[Stored data entries]

· · · · · · ·

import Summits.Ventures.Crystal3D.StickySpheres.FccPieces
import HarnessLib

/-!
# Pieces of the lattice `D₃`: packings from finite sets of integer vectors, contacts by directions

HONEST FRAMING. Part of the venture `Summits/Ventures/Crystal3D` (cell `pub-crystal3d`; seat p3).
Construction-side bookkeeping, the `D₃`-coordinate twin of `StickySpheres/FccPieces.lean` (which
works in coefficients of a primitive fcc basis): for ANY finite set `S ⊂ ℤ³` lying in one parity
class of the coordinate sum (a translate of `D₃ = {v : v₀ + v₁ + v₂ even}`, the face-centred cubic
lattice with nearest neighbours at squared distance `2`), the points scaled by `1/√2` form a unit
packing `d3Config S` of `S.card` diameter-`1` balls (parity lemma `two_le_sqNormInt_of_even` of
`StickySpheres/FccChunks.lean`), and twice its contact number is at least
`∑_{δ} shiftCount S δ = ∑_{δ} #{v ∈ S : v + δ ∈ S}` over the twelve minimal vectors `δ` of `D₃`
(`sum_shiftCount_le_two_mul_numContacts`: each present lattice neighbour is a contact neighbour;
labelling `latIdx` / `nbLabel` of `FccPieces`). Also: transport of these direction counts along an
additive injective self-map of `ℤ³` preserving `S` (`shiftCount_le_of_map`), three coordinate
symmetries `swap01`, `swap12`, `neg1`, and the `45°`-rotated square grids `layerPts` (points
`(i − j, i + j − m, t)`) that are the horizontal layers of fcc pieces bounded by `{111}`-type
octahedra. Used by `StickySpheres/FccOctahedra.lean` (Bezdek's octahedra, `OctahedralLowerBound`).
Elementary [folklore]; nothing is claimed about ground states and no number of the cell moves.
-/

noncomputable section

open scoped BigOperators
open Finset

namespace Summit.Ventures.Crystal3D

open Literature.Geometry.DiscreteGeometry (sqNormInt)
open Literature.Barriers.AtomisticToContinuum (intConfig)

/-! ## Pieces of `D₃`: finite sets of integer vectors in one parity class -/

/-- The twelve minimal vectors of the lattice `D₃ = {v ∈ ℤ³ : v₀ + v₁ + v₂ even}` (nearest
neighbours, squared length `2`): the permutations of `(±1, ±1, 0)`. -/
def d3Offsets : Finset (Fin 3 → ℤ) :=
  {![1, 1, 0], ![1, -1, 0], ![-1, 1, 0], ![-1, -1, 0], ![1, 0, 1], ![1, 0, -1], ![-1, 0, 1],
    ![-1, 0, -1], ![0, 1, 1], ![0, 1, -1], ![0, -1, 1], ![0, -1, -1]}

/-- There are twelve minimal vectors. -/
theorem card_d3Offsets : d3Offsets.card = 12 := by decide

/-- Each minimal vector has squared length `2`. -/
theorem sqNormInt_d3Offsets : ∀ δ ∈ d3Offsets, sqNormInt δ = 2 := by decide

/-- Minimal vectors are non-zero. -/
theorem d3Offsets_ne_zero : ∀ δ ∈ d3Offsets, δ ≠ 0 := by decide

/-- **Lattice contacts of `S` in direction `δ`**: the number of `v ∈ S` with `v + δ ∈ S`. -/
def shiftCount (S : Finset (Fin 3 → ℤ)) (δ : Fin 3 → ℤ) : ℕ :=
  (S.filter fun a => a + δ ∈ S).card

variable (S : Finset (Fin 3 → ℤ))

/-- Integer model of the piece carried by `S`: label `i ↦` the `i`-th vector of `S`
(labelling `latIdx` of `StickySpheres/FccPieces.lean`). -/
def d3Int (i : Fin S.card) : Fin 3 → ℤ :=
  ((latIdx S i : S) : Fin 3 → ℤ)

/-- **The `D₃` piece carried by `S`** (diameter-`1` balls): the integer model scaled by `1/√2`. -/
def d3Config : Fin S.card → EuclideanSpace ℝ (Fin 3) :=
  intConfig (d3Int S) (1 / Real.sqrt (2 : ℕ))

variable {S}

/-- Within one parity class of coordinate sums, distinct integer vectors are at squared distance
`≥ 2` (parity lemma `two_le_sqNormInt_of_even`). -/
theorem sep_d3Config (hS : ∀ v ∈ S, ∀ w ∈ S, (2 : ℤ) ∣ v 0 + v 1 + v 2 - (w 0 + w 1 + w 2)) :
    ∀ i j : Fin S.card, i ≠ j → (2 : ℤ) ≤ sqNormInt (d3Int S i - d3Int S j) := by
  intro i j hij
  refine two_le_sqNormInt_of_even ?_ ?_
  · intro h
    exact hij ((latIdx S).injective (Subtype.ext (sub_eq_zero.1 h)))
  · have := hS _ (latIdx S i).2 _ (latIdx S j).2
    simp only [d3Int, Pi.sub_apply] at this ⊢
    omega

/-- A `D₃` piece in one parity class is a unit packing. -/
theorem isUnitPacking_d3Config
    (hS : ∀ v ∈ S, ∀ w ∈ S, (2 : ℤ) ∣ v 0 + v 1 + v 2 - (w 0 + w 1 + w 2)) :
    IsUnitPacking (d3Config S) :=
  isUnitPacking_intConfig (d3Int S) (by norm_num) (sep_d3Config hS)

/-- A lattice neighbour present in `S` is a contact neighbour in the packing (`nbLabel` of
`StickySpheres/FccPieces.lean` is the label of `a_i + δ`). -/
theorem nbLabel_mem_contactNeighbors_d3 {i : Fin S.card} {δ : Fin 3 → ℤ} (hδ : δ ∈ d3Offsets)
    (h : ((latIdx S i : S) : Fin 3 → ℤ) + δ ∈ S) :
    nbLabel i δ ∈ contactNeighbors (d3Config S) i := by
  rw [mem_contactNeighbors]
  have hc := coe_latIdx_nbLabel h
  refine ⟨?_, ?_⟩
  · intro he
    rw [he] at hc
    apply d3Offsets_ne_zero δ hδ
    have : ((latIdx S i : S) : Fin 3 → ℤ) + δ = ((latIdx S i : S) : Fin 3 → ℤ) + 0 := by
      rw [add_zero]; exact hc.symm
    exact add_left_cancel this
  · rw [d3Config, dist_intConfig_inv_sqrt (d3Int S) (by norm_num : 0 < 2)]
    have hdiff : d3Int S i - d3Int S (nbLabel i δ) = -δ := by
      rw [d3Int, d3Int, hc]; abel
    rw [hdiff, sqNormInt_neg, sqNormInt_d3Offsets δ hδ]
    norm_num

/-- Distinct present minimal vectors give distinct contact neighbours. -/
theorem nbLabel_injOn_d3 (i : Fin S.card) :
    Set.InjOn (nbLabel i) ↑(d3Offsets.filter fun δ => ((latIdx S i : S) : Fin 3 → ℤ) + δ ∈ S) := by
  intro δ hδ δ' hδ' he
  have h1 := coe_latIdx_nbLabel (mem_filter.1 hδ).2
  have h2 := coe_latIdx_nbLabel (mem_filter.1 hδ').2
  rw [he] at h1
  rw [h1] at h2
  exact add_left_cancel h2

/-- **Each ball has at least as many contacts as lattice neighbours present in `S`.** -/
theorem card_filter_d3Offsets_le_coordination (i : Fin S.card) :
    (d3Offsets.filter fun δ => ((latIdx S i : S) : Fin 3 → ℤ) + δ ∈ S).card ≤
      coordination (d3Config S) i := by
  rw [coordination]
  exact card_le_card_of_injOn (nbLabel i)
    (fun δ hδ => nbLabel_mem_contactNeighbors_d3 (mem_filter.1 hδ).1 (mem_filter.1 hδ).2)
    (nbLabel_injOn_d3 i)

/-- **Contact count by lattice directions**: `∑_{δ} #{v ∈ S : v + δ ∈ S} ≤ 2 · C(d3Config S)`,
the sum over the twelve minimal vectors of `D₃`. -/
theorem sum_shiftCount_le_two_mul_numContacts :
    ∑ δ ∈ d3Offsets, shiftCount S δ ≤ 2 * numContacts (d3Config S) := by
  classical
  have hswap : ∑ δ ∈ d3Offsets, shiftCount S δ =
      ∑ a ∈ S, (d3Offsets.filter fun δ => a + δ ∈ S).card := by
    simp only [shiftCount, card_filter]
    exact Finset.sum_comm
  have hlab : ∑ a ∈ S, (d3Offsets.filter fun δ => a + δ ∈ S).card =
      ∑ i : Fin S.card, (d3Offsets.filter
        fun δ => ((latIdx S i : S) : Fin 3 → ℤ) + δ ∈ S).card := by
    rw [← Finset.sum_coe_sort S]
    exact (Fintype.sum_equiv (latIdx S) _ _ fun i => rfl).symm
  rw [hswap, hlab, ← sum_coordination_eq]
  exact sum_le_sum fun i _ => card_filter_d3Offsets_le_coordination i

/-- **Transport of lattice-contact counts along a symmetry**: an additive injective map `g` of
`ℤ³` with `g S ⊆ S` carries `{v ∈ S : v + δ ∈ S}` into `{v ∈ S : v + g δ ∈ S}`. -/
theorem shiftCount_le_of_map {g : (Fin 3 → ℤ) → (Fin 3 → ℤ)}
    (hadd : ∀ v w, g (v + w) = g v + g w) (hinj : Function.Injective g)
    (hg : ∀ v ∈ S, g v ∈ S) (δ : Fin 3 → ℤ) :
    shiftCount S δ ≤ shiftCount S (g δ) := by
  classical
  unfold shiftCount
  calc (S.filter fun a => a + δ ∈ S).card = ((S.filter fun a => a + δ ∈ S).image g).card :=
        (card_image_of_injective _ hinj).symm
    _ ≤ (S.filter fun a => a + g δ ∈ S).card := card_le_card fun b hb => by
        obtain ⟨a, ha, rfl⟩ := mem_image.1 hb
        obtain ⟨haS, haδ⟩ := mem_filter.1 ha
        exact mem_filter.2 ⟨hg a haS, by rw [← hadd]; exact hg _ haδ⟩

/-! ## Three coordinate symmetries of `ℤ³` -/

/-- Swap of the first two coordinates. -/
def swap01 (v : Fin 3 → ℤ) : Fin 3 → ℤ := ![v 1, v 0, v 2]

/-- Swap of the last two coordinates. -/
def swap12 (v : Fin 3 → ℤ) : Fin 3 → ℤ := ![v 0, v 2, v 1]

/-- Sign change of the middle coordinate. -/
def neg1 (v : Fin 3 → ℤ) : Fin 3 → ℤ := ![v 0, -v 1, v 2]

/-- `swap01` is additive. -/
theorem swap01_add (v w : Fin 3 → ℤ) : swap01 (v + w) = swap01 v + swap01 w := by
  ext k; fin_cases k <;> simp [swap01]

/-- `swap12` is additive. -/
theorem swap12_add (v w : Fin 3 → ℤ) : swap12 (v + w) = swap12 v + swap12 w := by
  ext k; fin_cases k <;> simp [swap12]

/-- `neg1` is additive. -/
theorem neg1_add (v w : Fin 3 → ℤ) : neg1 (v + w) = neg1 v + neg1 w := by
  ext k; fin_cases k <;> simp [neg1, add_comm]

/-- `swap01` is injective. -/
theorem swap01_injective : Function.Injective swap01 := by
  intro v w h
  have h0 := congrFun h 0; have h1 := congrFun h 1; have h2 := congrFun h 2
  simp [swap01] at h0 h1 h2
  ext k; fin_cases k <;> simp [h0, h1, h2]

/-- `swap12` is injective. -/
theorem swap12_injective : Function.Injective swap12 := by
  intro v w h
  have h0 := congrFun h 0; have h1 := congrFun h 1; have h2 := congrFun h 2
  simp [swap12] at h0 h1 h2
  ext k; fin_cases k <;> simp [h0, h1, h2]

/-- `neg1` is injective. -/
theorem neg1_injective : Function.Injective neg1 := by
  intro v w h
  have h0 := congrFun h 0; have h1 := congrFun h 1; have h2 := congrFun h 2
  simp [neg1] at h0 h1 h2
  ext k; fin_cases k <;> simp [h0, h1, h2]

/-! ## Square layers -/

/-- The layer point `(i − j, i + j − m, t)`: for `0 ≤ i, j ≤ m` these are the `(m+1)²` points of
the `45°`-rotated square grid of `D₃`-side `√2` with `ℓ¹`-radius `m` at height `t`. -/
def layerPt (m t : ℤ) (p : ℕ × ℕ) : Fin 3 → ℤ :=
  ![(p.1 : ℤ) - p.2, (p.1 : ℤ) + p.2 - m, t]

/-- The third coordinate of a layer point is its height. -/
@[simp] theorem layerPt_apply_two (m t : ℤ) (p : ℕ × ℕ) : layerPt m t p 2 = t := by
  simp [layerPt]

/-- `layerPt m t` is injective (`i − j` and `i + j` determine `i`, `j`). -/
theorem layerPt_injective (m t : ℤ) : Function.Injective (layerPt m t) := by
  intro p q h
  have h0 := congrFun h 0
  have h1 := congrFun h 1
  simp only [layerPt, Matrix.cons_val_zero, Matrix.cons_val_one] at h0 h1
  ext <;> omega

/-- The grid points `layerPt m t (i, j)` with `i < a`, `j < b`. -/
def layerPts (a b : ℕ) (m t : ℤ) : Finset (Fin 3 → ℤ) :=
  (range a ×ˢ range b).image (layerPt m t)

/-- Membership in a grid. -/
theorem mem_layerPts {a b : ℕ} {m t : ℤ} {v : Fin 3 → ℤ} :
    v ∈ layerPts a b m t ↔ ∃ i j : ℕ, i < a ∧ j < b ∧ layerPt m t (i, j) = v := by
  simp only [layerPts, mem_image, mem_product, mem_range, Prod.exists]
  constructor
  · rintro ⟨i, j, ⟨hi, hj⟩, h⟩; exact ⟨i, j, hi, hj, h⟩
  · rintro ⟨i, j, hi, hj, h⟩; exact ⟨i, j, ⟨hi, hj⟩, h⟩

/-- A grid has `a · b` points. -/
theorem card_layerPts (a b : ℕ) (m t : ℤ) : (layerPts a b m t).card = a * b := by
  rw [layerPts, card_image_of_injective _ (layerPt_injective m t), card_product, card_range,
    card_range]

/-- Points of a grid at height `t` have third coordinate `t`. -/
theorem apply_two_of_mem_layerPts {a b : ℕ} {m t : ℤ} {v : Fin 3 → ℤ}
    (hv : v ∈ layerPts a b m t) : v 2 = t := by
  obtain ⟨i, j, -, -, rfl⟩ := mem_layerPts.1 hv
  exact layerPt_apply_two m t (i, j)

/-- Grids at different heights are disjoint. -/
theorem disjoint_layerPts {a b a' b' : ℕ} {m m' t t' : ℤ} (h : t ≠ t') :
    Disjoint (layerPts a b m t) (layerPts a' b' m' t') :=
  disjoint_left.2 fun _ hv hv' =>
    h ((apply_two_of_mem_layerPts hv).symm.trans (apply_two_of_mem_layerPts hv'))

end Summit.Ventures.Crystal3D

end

· · · · · · ·

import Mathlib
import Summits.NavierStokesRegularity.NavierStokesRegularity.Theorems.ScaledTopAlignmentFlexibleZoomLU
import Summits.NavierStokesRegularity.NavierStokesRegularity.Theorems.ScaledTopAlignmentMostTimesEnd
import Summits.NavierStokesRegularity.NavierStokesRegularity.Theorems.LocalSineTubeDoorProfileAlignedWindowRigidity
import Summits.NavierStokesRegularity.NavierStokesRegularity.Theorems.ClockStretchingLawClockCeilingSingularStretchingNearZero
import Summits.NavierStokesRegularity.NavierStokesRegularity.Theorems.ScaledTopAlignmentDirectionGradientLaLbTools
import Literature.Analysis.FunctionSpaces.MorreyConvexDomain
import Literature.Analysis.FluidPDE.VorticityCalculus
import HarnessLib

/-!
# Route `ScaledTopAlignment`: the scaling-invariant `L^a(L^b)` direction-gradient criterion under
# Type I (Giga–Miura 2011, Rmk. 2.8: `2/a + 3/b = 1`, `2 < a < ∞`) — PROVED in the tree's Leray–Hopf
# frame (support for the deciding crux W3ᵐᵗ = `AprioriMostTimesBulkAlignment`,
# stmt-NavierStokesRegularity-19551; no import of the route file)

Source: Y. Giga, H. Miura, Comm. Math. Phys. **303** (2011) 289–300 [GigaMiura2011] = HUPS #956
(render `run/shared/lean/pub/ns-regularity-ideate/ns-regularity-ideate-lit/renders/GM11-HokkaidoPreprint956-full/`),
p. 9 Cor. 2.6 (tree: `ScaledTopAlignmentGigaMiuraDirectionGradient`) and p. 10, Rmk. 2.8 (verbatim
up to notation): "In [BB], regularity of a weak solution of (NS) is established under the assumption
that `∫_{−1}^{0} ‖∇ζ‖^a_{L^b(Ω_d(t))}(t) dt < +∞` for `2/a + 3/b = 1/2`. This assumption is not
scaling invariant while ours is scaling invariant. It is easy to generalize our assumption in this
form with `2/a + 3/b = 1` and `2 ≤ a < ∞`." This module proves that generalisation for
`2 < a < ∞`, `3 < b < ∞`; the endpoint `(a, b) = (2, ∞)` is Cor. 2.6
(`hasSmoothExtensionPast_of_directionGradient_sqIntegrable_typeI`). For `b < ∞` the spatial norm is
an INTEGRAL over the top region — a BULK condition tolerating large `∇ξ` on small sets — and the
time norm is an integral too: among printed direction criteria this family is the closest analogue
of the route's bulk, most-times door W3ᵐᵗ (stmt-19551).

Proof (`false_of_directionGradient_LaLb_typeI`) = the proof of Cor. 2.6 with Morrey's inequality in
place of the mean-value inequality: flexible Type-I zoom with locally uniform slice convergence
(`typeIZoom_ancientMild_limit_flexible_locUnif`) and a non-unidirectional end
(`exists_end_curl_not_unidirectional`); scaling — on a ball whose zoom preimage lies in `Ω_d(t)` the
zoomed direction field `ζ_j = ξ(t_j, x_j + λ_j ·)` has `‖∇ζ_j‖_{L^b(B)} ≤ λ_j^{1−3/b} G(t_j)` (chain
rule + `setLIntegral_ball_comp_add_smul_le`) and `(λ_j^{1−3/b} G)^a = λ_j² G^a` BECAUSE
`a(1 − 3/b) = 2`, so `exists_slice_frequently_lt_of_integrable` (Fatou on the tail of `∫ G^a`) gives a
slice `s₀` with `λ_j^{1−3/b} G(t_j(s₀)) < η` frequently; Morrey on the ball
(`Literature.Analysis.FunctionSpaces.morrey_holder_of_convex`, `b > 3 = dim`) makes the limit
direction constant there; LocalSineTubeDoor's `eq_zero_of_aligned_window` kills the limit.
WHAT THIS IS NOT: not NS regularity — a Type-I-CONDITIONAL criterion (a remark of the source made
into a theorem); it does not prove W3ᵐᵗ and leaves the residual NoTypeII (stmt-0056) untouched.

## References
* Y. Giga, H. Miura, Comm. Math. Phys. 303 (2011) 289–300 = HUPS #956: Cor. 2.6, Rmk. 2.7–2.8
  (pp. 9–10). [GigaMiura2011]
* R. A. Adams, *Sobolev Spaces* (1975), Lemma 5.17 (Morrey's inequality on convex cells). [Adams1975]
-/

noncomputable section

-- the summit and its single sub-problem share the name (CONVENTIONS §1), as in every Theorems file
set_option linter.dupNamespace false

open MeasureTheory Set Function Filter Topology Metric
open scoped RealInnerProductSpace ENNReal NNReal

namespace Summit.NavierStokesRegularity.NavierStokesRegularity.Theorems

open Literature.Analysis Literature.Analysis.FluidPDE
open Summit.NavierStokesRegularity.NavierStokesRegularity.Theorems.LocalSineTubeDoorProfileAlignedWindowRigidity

· · · · · · ·

## Task goal
Among the entries above, locate the lines containing "import Summits.Ventures.Crystal3D.StickySpheres.FccPieces" and "counts along an", and transcribe exactly those two lines and all lines between.

## Exercise solution
import Summits.Ventures.Crystal3D.StickySpheres.FccPieces
import HarnessLib

/-!
# Pieces of the lattice `D₃`: packings from finite sets of integer vectors, contacts by directions

HONEST FRAMING. Part of the venture `Summits/Ventures/Crystal3D` (cell `pub-crystal3d`; seat p3).
Construction-side bookkeeping, the `D₃`-coordinate twin of `StickySpheres/FccPieces.lean` (which
works in coefficients of a primitive fcc basis): for ANY finite set `S ⊂ ℤ³` lying in one parity
class of the coordinate sum (a translate of `D₃ = {v : v₀ + v₁ + v₂ even}`, the face-centred cubic
lattice with nearest neighbours at squared distance `2`), the points scaled by `1/√2` form a unit
packing `d3Config S` of `S.card` diameter-`1` balls (parity lemma `two_le_sqNormInt_of_even` of
`StickySpheres/FccChunks.lean`), and twice its contact number is at least
`∑_{δ} shiftCount S δ = ∑_{δ} #{v ∈ S : v + δ ∈ S}` over the twelve minimal vectors `δ` of `D₃`
(`sum_shiftCount_le_two_mul_numContacts`: each present lattice neighbour is a contact neighbour;
labelling `latIdx` / `nbLabel` of `FccPieces`). Also: transport of these direction counts along an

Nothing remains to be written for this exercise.